Note that, below 10 K, proximity-gated devices often exhibit a logarithmic-kind increase in ρ_xx(T) at the neutrality point, with values reaching well above the resistance quantum h/e², indicating the emergence of a low-T insulating state that could be destroyed by small B ≈ 1 mT (‘Metal–insulator transition’ in Methods). As this insulating state may have affected our evaluation of δn below 10 K if we were using the standard procedure, we verified the values obtained in the low-T regime using measurements of ρ_xy(n). The Hall resistivity switched sharply between electron and hole doping (‘Charge inhomogeneity from Hall measurements’ in Methods), and the width of the switching region provides an alternative quantitative measure of charge inhomogeneity¹⁸, whereas ρ_xy is expected to be less sensitive to localization effects. We found close agreement between δn extracted using both Hall and longitudinal resistivities over the entire T range, corroborating the threefold decrease in δn between 2 and 10 K (Fig. 1b).

Transport mobilities

To evaluate µ, we first employed the standard expression µ = 1/neρ_xx. Its use necessitates a cutoff at a finite n of a few δn, where electron–hole puddles start contributing to transport¹⁸. For the reference devices, this means that the cutoff was at approximately 10¹⁰ cm⁻² and it placed a limit on the maximum achievable mobility as µ = (eℓ/ħ)(πn)^−1/2 ≲ 10⁷ cm² V⁻¹ s⁻¹, assuming edge scattering dominates (ℓ ≈ W ≈ 10 µm). At these n, our limited-size proximity-gated devices could also not exceed this limit. However, their exceptional homogeneity pushed the cutoff to much lower n. Figure 2a shows that ρ_xx continues to scale approximately as n^−1/2 into the densities below 10¹⁰ cm⁻². For n ≳ 3–5 × 10⁹ cm⁻², the extracted ℓ closely matches W (red curve in Fig. 2a), as expected for ballistic transport. This also yields µ ≈ 10⁷ cm² V⁻¹ s⁻¹. For even lower n, but well outside the electron–hole puddle regime emerging below 10⁸ cm⁻², the mobility evaluated from ρ_xx(n) continued to increase with decreasing n, reaching above 2.5 × 10⁷ cm² V⁻¹ s⁻¹ at n ≈ 10⁹ cm⁻², a very high value for graphene. However, at such low n, the standard approach for evaluating µ can be questioned because the extracted ℓ are comparable to or start exceeding W (Fig. 2a). Although specular reflection at graphene edges can lead to ℓ > W (feasible because the Fermi wavelength λ_F exceeds 1 µm), the estimate may be skewed by interference (‘mesoscopic’) fluctuations (Fig. 2a and Methods).

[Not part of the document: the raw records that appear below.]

import Summits.BirchSwinnertonDyer.BirchSwinnertonDyer.Theorems.ResidualThetaTransportAtTwoResidualSignedLambdaLowerCMAtTwoRhoLayerPairingCoeffSmul
import HarnessLib

/-!
# Station (E) of the KZ_g interior, input LIN-𝒪: the MATRIX `C`-step of the glue `locd₂` — `𝒸 (C a • x) i = ∑ j, N i j • 𝒸 x j` for
# `𝒸 = col^{⊕r} ∘ locd₂` — and Σ_pair `⟨a • y, Q⟩ = Σ_i Σ_j N i j ⟨y, Q_i δ_j⟩` in `ℤ_p` from the LEVELWISE balance

Route `ResidualThetaTransportAtTwo` (RTT), crux RSL_g `ResidualSignedLambdaLowerCMAtTwo` (stmt-BirchSwinnertonDyer-22608), line «onepair» v3f,
registered KERNEL stub `stub_kzgTrivialisation` = station (E) (LEAD rtt-p2 g20 memo `V3F-KZG-INTERIOR-g20.md`). Width seat
`prover-bsd-wall-tp2-p2x-w2` g22 (`--supports 22608`, closes nothing by itself). THEOREMS ONLY (no `def`, no instance, no notation, no named fact,
no `sorry`); generic coefficients (`T : GaloisRep ℚ A M`, any `I : IwasawaH1DataCoeff T p κ γ`, any residue-pinned `pair`, any `locd₂` with the
layer formula). BSD is NOT proved by any of this; 22608 / 26074 / 24105 stay OPEN / HOLD.

PORT of the kernel-checked sketch `Cruxes/ResidualThetaCountLowerPureAtTwo/SketchB_sidea_k3_g19.lean` (stub-ideation k3 g19, «file B»;
STUB-PLAN rev 26 rows 74/78), statements and proofs VERBATIM up to the namespace and ONE rename (`hPA_of_levelwise` ↦
`pair_smul_eq_sum_of_levelwise`); credit: stub-ideation k3 g19 (every statement and proof). A `Theorems/` file cannot import the sketch; the (E)
closer `…StationE.lean` imports this. Mirror of the landed SCALAR `C`-step `ThetaTransport.locd₂_C_smul` / `colTuple_locd₂_C_smul`
(`…RhoLayerPairingCoeffSmul.lean`) with a MATRIX `N ∈ M_r(ℤ_p)` in place of the scalar `c`:

* `locd₂_C_smul_single_matrix` — `locd₂ (C a • x) (single l q) = ∑ j, N l j · locd₂ x (single j q)` from `IwasawaH1DataCoeff.proj_C_smul` and
  Σ_pair (`hPA : pair n (a • y) Q = ∑ i, ∑ j, N i j * pair n y (single j (Q i))`);
* `colTuple_locd₂_C_smul_matrix` — LIN-𝒪 for `𝒸 = col^{⊕r} ∘ locd₂`: `𝒸 (C a • x) i = ∑ j, N i j • 𝒸 x j` for any `ℤ_p`-linear `col` — the `hO`
  input of `PriceNode.exists_trivialisation` (p714652);
* `pair_smul_eq_sum_of_levelwise` — Σ_pair (`hPA`) in `ℤ_p` from the levelwise balance `⟨a • y, Q⟩_{n,p^k} = ⟨y, N_kᵀ Q⟩_{n,p^k}`,
  `N_k ≡ N (mod p^k)` (the binders `Nk`, `hNk`, `hbal` delivered at the pins by `SigmaBalance.rhoLayerPairingPk_smul_balance_pins`, p720103)
  through `PadicInt.ext_of_toZModPow`.

References: [Kato2004Asterisque] §12.2 (p. 220), §13.8 (pp. 228–229), §17.13 (p. 279); [Kobayashi2003] §8 (8.20)–(8.23) (p. 18);
[PerrinRiou1994Invent] §3.6.1.
-/

set_option autoImplicit false
-- the Theorems namespace of this sub repeats the summit name by design (D-0017 nested layout)
set_option linter.dupNamespace false

noncomputable section

open scoped Classical

namespace Summit.BirchSwinnertonDyer.BirchSwinnertonDyer.Theorems.ThetaTransport

open CategoryTheory Field NumberField IsDedekindDomain WeierstrassCurve
  Literature.NumberTheory.EllipticCurves Literature.NumberTheory.GaloisRepresentations
  Literature.NumberTheory.EllipticCurves.Kobayashi2003 Literature.NumberTheory.EllipticCurves.Sprung2012
  Literature.NumberTheory.EllipticCurves.GreenbergSelmer Literature.NumberTheory.EllipticCurves.CyclotomicLayer
  Literature.NumberTheory.EllipticCurves.Kato2004
  Literature.NumberTheory.GaloisCohomology ZpExtension

/-! ## The matrix `C`-step of the glue and LIN-𝒪 for `𝒸 = col^{⊕r} ∘ locd₂` (adapted from `SketchB_sidea_k3_g19.lean`, stub-ideation k3 g19) -/

section MatrixCStep

variable {p : ℕ} [Fact p.Prime] {A : Type} [CommRing A] [TopologicalSpace A] {M : Type} [AddCommGroup M] [Module A M]
  [TopologicalSpace M] [IsTopologicalAddGroup M] [ContinuousSMul A M] {T : GaloisRep ℚ A M}
  {κ : ZpExtension ℚ p} {γ : absoluteGaloisGroup ℚ} (I : IwasawaH1DataCoeff T p κ γ)
  (W : WeierstrassCurve ℚ) (v : HeightOneSpectrum (𝓞 ℚ)) {r : ℕ}
  {pair : ∀ n : ℕ, H1 T (κ.layerSubgroup n) →+
    ((Fin r → localLayerPointsOfEmb κ (closureEmb (K := ℚ) (v.adicCompletion ℚ)) W n) →+ ℤ_[p])}
  {locd₂ : I.H →+ ((Fin r → localTowerPointsOfEmb κ (closureEmb (K := ℚ) (v.adicCompletion ℚ)) W) →+ ℤ_[p])}
  {a : A} {N : Matrix (Fin r) (Fin r) ℤ_[p]}
  (hPA : ∀ (n : ℕ) (y : H1 T (κ.layerSubgroup n)) (Q : Fin r → localLayerPointsOfEmb κ (closureEmb (K := ℚ) (v.adicCompletion ℚ)) W n),
    pair n (a • y) Q = ∑ i, ∑ j, N i j * pair n y (Pi.single j (Q i)))
  (hlocd : ∀ (n : ℕ) (x : I.H) (Q : Fin r → localPoints W (v.adicCompletion ℚ))
    (hQ : ∀ i, Q i ∈ localLayerPointsOfEmb κ (closureEmb (K := ℚ) (v.adicCompletion ℚ)) W n),
    locd₂ x (fun i => ⟨Q i, localLayerPointsOfEmb_le_localTowerPointsOfEmb κ _ W n (hQ i)⟩) = pair n (I.proj n x) (fun i => ⟨Q i, hQ i⟩))

/-- Components of `Pi.single l q` lie in the layer of `q`. [cite: Kobayashi2003, §8] -/
theorem coe_single_mem_layer {n : ℕ} (q : localTowerPointsOfEmb κ (closureEmb (K := ℚ) (v.adicCompletion ℚ)) W)
    (hq : (q : localPoints W (v.adicCompletion ℚ)) ∈ localLayerPointsOfEmb κ (closureEmb (K := ℚ) (v.adicCompletion ℚ)) W n)
    (l i : Fin r) :
    ((Pi.single l q : Fin r → localTowerPointsOfEmb κ (closureEmb (K := ℚ) (v.adicCompletion ℚ)) W) i :
        localPoints W (v.adicCompletion ℚ)) ∈ localLayerPointsOfEmb κ (closureEmb (K := ℚ) (v.adicCompletion ℚ)) W n := by
  by_cases h : i = l
  · subst h; rwa [Pi.single_eq_same]
  · rw [Pi.single_eq_of_ne h]; exact zero_mem _

/-- `Pi.single` through the inclusion `E(ℚ_{n,v}) ⊆ E`. [cite: Kobayashi2003, §8] -/
theorem coe_single_layer {n : ℕ} (j i : Fin r) (x : localLayerPointsOfEmb κ (closureEmb (K := ℚ) (v.adicCompletion ℚ)) W n) :
    ((Pi.single j x : Fin r → localLayerPointsOfEmb κ (closureEmb (K := ℚ) (v.adicCompletion ℚ)) W n) i : localPoints W (v.adicCompletion ℚ)) =
      (Pi.single j (x : localPoints W (v.adicCompletion ℚ)) : Fin r → localPoints W (v.adicCompletion ℚ)) i := by
  by_cases h : i = j
  · subst h; rw [Pi.single_eq_same, Pi.single_eq_same]
  · rw [Pi.single_eq_of_ne h, Pi.single_eq_of_ne h]; rfl

/-- `Pi.single` through the inclusion `E(ℚ_{∞,v}) ⊆ E`. [cite: Kobayashi2003, §8] -/
theorem coe_single_tower (j i : Fin r) (x : localTowerPointsOfEmb κ (closureEmb (K := ℚ) (v.adicCompletion ℚ)) W) :
    ((Pi.single j x : Fin r → localTowerPointsOfEmb κ (closureEmb (K := ℚ) (v.adicCompletion ℚ)) W) i : localPoints W (v.adicCompletion ℚ)) =
      (Pi.single j (x : localPoints W (v.adicCompletion ℚ)) : Fin r → localPoints W (v.adicCompletion ℚ)) i := by
  by_cases h : i = j
  · subst h; rw [Pi.single_eq_same, Pi.single_eq_same]
  · rw [Pi.single_eq_of_ne h, Pi.single_eq_of_ne h]; rfl

include hPA hlocd in
/-- **The MATRIX `C`-step on coordinate functionals (PROVED): `locd₂ (C a • x) (single l q) = ∑ j, N l j · locd₂ x (single j q)`.**
Constants act through the `A`-structure of the levels (`IwasawaH1DataCoeff.proj_C_smul`), then Σ_pair (`hPA`); only the `l`-th outer summand survives.
[cite: Kato2004Asterisque, §12.2 (p. 220), §13.8 (p. 228)] -/
theorem locd₂_C_smul_single_matrix (x : I.H) (l : Fin r) (q : localTowerPointsOfEmb κ (closureEmb (K := ℚ) (v.adicCompletion ℚ)) W) :
    locd₂ ((PowerSeries.C a : PowerSeries A) • x) (Pi.single l q) = ∑ j, N l j * locd₂ x (Pi.single j q) := by
  obtain ⟨n, hn⟩ := exists_common_layer W v (Pi.single l q)
  have hq : (q : localPoints W (v.adicCompletion ℚ)) ∈ localLayerPointsOfEmb κ (closureEmb (K := ℚ) (v.adicCompletion ℚ)) W n := by
    have := hn l; rwa [Pi.single_eq_same] at this
  have hmem : ∀ j i : Fin r, _ := coe_single_mem_layer W v q hq
  -- the layer-`n` tuples `Qn j = single j q` read in `E(ℚ_{n,v})^r`
  let Qn : Fin r → Fin r → localLayerPointsOfEmb κ (closureEmb (K := ℚ) (v.adicCompletion ℚ)) W n := fun j i =>
    ⟨((Pi.single j q : Fin r → localTowerPointsOfEmb κ (closureEmb (K := ℚ) (v.adicCompletion ℚ)) W) i :
      localPoints W (v.adicCompletion ℚ)), hmem j i⟩
  have e : ∀ j : Fin r, (Pi.single j q : Fin r → localTowerPointsOfEmb κ (closureEmb (K := ℚ) (v.adicCompletion ℚ)) W) = fun i =>
      (⟨((Pi.single j q : Fin r → localTowerPointsOfEmb κ (closureEmb (K := ℚ) (v.adicCompletion ℚ)) W) i : localPoints W (v.adicCompletion ℚ)),
        localLayerPointsOfEmb_le_localTowerPointsOfEmb κ _ W n (hmem j i)⟩ :
          localTowerPointsOfEmb κ (closureEmb (K := ℚ) (v.adicCompletion ℚ)) W) :=
    fun j => funext fun i => Subtype.ext rfl
  have hQn0 : ∀ i, i ≠ l → Qn l i = 0 := fun i hi => Subtype.ext (by
    show ((Pi.single l q : Fin r → localTowerPointsOfEmb κ (closureEmb (K := ℚ) (v.adicCompletion ℚ)) W) i :
      localPoints W (v.adicCompletion ℚ)) = ((0 : localLayerPointsOfEmb κ (closureEmb (K := ℚ) (v.adicCompletion ℚ)) W n) : localPoints W (v.adicCompletion ℚ))
    rw [Pi.single_eq_of_ne hi]; rfl)
  have hQll : ((Qn l l : localLayerPointsOfEmb κ (closureEmb (K := ℚ) (v.adicCompletion ℚ)) W n) : localPoints W (v.adicCompletion ℚ)) =
      (q : localPoints W (v.adicCompletion ℚ)) := by
    show ((Pi.single l q : Fin r → localTowerPointsOfEmb κ (closureEmb (K := ℚ) (v.adicCompletion ℚ)) W) l :
      localPoints W (v.adicCompletion ℚ)) = (q : localPoints W (v.adicCompletion ℚ))
    rw [Pi.single_eq_same]
  have hQn : ∀ j, Pi.single j (Qn l l) = Qn j := by
    intro j
    funext i
    apply Subtype.ext
    rw [coe_single_layer W v j i (Qn l l), hQll]
    show (Pi.single j (q : localPoints W (v.adicCompletion ℚ)) : Fin r → localPoints W (v.adicCompletion ℚ)) i =
      ((Pi.single j q : Fin r → localTowerPointsOfEmb κ (closureEmb (K := ℚ) (v.adicCompletion ℚ)) W) i : localPoints W (v.adicCompletion ℚ))
    rw [coe_single_tower W v j i q]
  calc locd₂ ((PowerSeries.C a : PowerSeries A) • x) (Pi.single l q)
      = pair n (a • I.proj n x) (Qn l) := by rw [e l, hlocd n _ _ (hmem l), I.proj_C_smul]
    _ = ∑ i, ∑ j, N i j * pair n (I.proj n x) (Pi.single j (Qn l i)) := hPA n _ _
    _ = ∑ j, N l j * pair n (I.proj n x) (Pi.single j (Qn l l)) := by
        refine Finset.sum_eq_single l (fun i _ hi => ?_) (fun h => absurd (Finset.mem_univ l) h)
        refine Finset.sum_eq_zero fun j _ => ?_
        rw [hQn0 i hi, Pi.single_zero, map_zero, mul_zero]
    _ = ∑ j, N l j * locd₂ x (Pi.single j q) := Finset.sum_congr rfl fun j _ => by rw [hQn j, e j, hlocd n x _ (hmem j)]

include hPA hlocd in
/-- **LIN-𝒪 for `𝒸 = col^{⊕r} ∘ locd₂` (PROVED): `𝒸 (C a • x) i = ∑ j, N i j • 𝒸 x j`** for any `ℤ_p`-linear `col` — the `hO` input of file A §3 at
`V = Λ = ℤ_p⟦X⟧` (`N i j • s = C (N i j) * s`). Matrix twin of `colTuple_locd₂_C_smul`. [cite: Kato2004Asterisque, §13.8 (p. 228), §17.13 (p. 279)] -/
theorem colTuple_locd₂_C_smul_matrix {V : Type*} [AddCommGroup V] [Module ℤ_[p] V]
    (col : (localTowerPointsOfEmb κ (closureEmb (K := ℚ) (v.adicCompletion ℚ)) W →+ ℤ_[p]) →ₗ[ℤ_[p]] V) (x : I.H) :
    (fun i : Fin r => col ((locd₂ ((PowerSeries.C a : PowerSeries A) • x)).comp
        (AddMonoidHom.single (fun _ : Fin r => ↥(localTowerPointsOfEmb κ (closureEmb (K := ℚ) (v.adicCompletion ℚ)) W)) i))) =
      fun i : Fin r => ∑ j, N i j • col ((locd₂ x).comp
        (AddMonoidHom.single (fun _ : Fin r => ↥(localTowerPointsOfEmb κ (closureEmb (K := ℚ) (v.adicCompletion ℚ)) W)) j)) := by
  funext i
  have h : (locd₂ ((PowerSeries.C a : PowerSeries A) • x)).comp
        (AddMonoidHom.single (fun _ : Fin r => ↥(localTowerPointsOfEmb κ (closureEmb (K := ℚ) (v.adicCompletion ℚ)) W)) i) =
      ∑ j, N i j • (locd₂ x).comp
        (AddMonoidHom.single (fun _ : Fin r => ↥(localTowerPointsOfEmb κ (closureEmb (K := ℚ) (v.adicCompletion ℚ)) W)) j) := by
    ext q
    rw [AddMonoidHom.comp_apply, AddMonoidHom.single_apply, locd₂_C_smul_single_matrix I W v hPA hlocd, AddMonoidHom.finsetSum_apply]
    exact Finset.sum_congr rfl fun j _ => by
      rw [AddMonoidHom.smul_apply, AddMonoidHom.comp_apply, AddMonoidHom.single_apply, smul_eq_mul]
  rw [h, map_sum]
  exact Finset.sum_congr rfl fun j _ => by rw [map_smul]

/-! ## Σ_pair from the LEVELWISE balance (k2-g19's «H9-loc», torsion-levelwise) — packaging by `PadicInt.ext_of_toZModPow` -/

/-- **Σ_pair (`hPA`) from the levelwise `𝒪`-balance through `Θ` (PROVED packaging).** If `pair n` is residue-wise the level-`p^k` pairings `ePk n k`
(the `OnePairPins.hpair` pin), and at each level the constant `a` moves to the POINT side through the transpose of an `ℕ`-matrix `Nk k` reducing to
`N mod p^k` (the currency of the landed `ThetaTransport.decomp_equivariant_addMonoidHom_pi_primary_eq_sum_nsmul`), then `hPA` holds in `ℤ_p`.
What is left OPEN is exactly `hbal` for the pinned `rhoLayerPairingPk` (Σ_bal). [cite: Kato2004Asterisque, §13.8 (p. 228)] [cite: PerrinRiou1994Invent, §3.6.1] -/
theorem pair_smul_eq_sum_of_levelwise
    (ePk : ∀ n k : ℕ, H1 T (κ.layerSubgroup n) →+
      ((Fin r → localLayerPointsOfEmb κ (closureEmb (K := ℚ) (v.adicCompletion ℚ)) W n) →+ ZMod (p ^ k)))
    (hpair : ∀ (n k : ℕ) (x : H1 T (κ.layerSubgroup n)) (Q : Fin r → localLayerPointsOfEmb κ (closureEmb (K := ℚ) (v.adicCompletion ℚ)) W n),
      PadicInt.toZModPow k (pair n x Q) = ePk n k x Q)
    (Nk : ℕ → Matrix (Fin r) (Fin r) ℕ) (hNk : ∀ (k : ℕ) (i j : Fin r), ((Nk k i j : ℕ) : ZMod (p ^ k)) = PadicInt.toZModPow k (N i j))
    (hbal : ∀ (n k : ℕ) (y : H1 T (κ.layerSubgroup n)) (Q : Fin r → localLayerPointsOfEmb κ (closureEmb (K := ℚ) (v.adicCompletion ℚ)) W n),
      ePk n k (a • y) Q = ePk n k y (fun j => ∑ i, Nk k i j • Q i))
    (n : ℕ) (y : H1 T (κ.layerSubgroup n)) (Q : Fin r → localLayerPointsOfEmb κ (closureEmb (K := ℚ) (v.adicCompletion ℚ)) W n) :
    pair n (a • y) Q = ∑ i, ∑ j, N i j * pair n y (Pi.single j (Q i)) := by
  refine PadicInt.ext_of_toZModPow.mp fun k => ?_
  have htuple : (fun j => ∑ i, Nk k i j • Q i) =
      ∑ i, ∑ j, (Pi.single j (Nk k i j • Q i) : Fin r → localLayerPointsOfEmb κ (closureEmb (K := ℚ) (v.adicCompletion ℚ)) W n) := by
    funext j₀
    rw [Finset.sum_apply]
    refine Finset.sum_congr rfl fun i _ => ?_
    rw [Finset.sum_apply, Finset.sum_eq_single j₀ (fun j _ hj => Pi.single_eq_of_ne' hj _) (fun h => absurd (Finset.mem_univ j₀) h),
      Pi.single_eq_same]
  rw [hpair, hbal, htuple, map_sum, map_sum]
  refine Finset.sum_congr rfl fun i _ => ?_
  rw [map_sum, map_sum]
  refine Finset.sum_congr rfl fun j _ => ?_
  rw [Pi.single_smul, map_nsmul, nsmul_eq_mul, map_mul, hpair, ← hNk]

end MatrixCStep

end Summit.BirchSwinnertonDyer.BirchSwinnertonDyer.Theorems.ThetaTransport

end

Fig. 2: Ballistic transport in proximity-screened graphene.

a, Conductivity and mean free path (black and red curves, respectively). The blue dashed curve shows the n^1/2 dependence expected for transport limited by edge scattering (the best fit yields ℓ ≈ 9 µm). The red line indicates the actual device width of approximately 8.5 µm. b, Ballistic transport probed by magnetic focusing. Left, map of focusing resistance R_21,34(n, B) = V₃₄/I₂₁ (blue-to-red scale, −5 Ω to 5 Ω). The current I₂₁ is driven between contacts 2 and 1 as shown in the inset. The voltage V₃₄ is measured between 3 and 4. L ≈ 13.5 µm. Black dashed curves are the expected positions of the first two focusing peaks (corresponding trajectories shown in the inset). Right, vertical cuts at fixed n marked in the map by colour-coded dashed lines. c, Example of bend-resistance measurements. Insets, measurement geometry (left) and an optical micrograph of the device (right). Colour map shows R_61,42 (colour scale as in b). The dashed curve is W = D_c/2, the condition where the bend resistance is expected to reverse its sign^15,26. Data in a are for device S4 at 2 K. Data in b and c are for device S6 (at 20 K to suppress mesoscopics). Scale bar, 10 µm.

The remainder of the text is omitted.